BEGIN Data to examine

import Summits.HubbardSuperconductivity.HubbardSuperconductivity.Theorems.AnisotropyChordTransferFibre3RowCBand
import Summits.HubbardSuperconductivity.HubbardSuperconductivity.Theorems.AnisotropyChordTransferFibre3RowCL2N05370

/-!
# Route `AnisotropyChord` / H0 rotor rung, LEVEL 2 row C (KT-2b), BANDED η-FACTORISED SHARP program: the cell `ν ∈ [5370, 5800]/10⁶`, `a ∈ [17/20, 431/500]`

One `(ν, a)`-cell of the `∀L ≥ 128` kernel certificate of the off-pole tail bound (KT-2b″) with the PartN41-E §1 window-shell
cancellation, the η²-factorised evaluation AND the manifold t-band in the `t·R̄` slots (`…RowCBand`: `rowCEFT`):
★ `cellT05370C08500W08620_rowC` : `RowC.rowCCellCheckFT colN05370 17/20 431/500 443/100 37/50 (50, 24) = true` (one kernel `decide`), composed with
`RowC.offPoleTail_of_rowCCheckFT`, the column's X-sum bracket `xsN05370` and p2's `colN05370_check`:
★★ `offPoleTailT_cellN05370C08500W08620`: for EVERY `L ≥ 128` and every ground two-magnon profile (`0 ≤ Δ < 1`) with `ν`, `a` in the cell,
`‖R′‖² − P − lowN ≤ (37/50)·η_eff·(2ε₁ − T⁺)·U`.  (Supersedes the crude/sharp constants of `…RowCL2N/L2S05370…` on this cell.)
Prover seat `hubbard-h0-rotor-p1` g28–g29 (route lead); helper for piece A = stmt-HubbardSuperconductivity-23918 of rung 19089
(`--supports`, helper class).  Nothing here proves superconductivity in the Hubbard model; one kernel-certified piece of ONE
conditional reduction (the GM₃ ∀L certificate, Level-2 row C = KT-2b); the rotor TARGET as originally worded stays FALSE (g15 verdict).
Mathlib + the tree only; no sorry.  Generated by p1 g28–g29 rowc/mkfiles.py (HOME/hubbard-h0-rotor-p1/rowc/).
-/

set_option linter.dupNamespace false
set_option autoImplicit false

open Literature.Analysis.ValidatedNumerics

namespace Summit.HubbardSuperconductivity.HubbardSuperconductivity.Theorems.AnisotropyChord.Transfer.Fibre3.L2.KT2b

open L2.N1

/-- ★ the banded η-factorised sharp row-C `RExpr` cell check passes with `b = 37/50` on `a ∈ [17/20, 431/500]` over the column `colN05370`. -/
theorem cellT05370C08500W08620_rowC :
    RowC.rowCCellCheckFT colN05370 ((17 : ℚ) / 20) ((431 : ℚ) / 500) ((443 : ℚ) / 100) ((37 : ℚ) / 50) (50, 24) = true := by
  decide +kernel

/-- ★★ on this cell, for EVERY `L ≥ 128` and every ground profile: `‖R′‖² − P − lowN ≤ (37/50)·η_eff·(2ε₁ − T⁺)·U`. -/
theorem offPoleTailT_cellN05370C08500W08620 (L : ℕ) [NeZero L] (hL : 128 ≤ L) {Δ lam2 : ℝ} {f : Tor L → ℝ} (hΔ0 : 0 ≤ Δ) (hΔ1 : Δ < 1)
    (hf : IsGroundTwoMagnon L Δ lam2 f)
    (hν1 : (5370 : ℝ) / 1000000 ≤ lam2 / (2 * Real.pi / L) ^ 2) (hν2 : lam2 / (2 * Real.pi / L) ^ 2 ≤ (5800 : ℝ) / 1000000)
    (ha1 : ((17 : ℝ) / 20) ≤ Δ * f (K1 L)) (ha2 : Δ * f (K1 L) ≤ ((431 : ℝ) / 500)) :
    (ip L (resid L Δ f) (resid L Δ f)).re - polePart L Δ f - lowNormPart L Δ f
      ≤ ((37 : ℝ) / 50) * etaEff L lam2 * (2 * eps1 L - Tplus L Δ f) * Uunit L Δ f := by
  have h := RowC.offPoleTail_of_rowCCheckFT L colN05370 ((17 : ℚ) / 20) ((431 : ℚ) / 500) ((443 : ℚ) / 100) ((37 : ℚ) / 50) (50, 24) 1000000
    cellT05370C08500W08620_rowC colN05370_check xsN05370 hL hΔ0 hΔ1 hf
    (by simpa [colN05370] using hν1) (by simpa [colN05370] using hν2) (by push_cast; simpa using ha1) (by push_cast; simpa using ha2)
  simpa using h

end Summit.HubbardSuperconductivity.HubbardSuperconductivity.Theorems.AnisotropyChord.Transfer.Fibre3.L2.KT2b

END Data to examine

Description of the task:
Show all lines from the data that contain "open".

Written reply:
open Literature.Analysis.ValidatedNumerics
open L2.N1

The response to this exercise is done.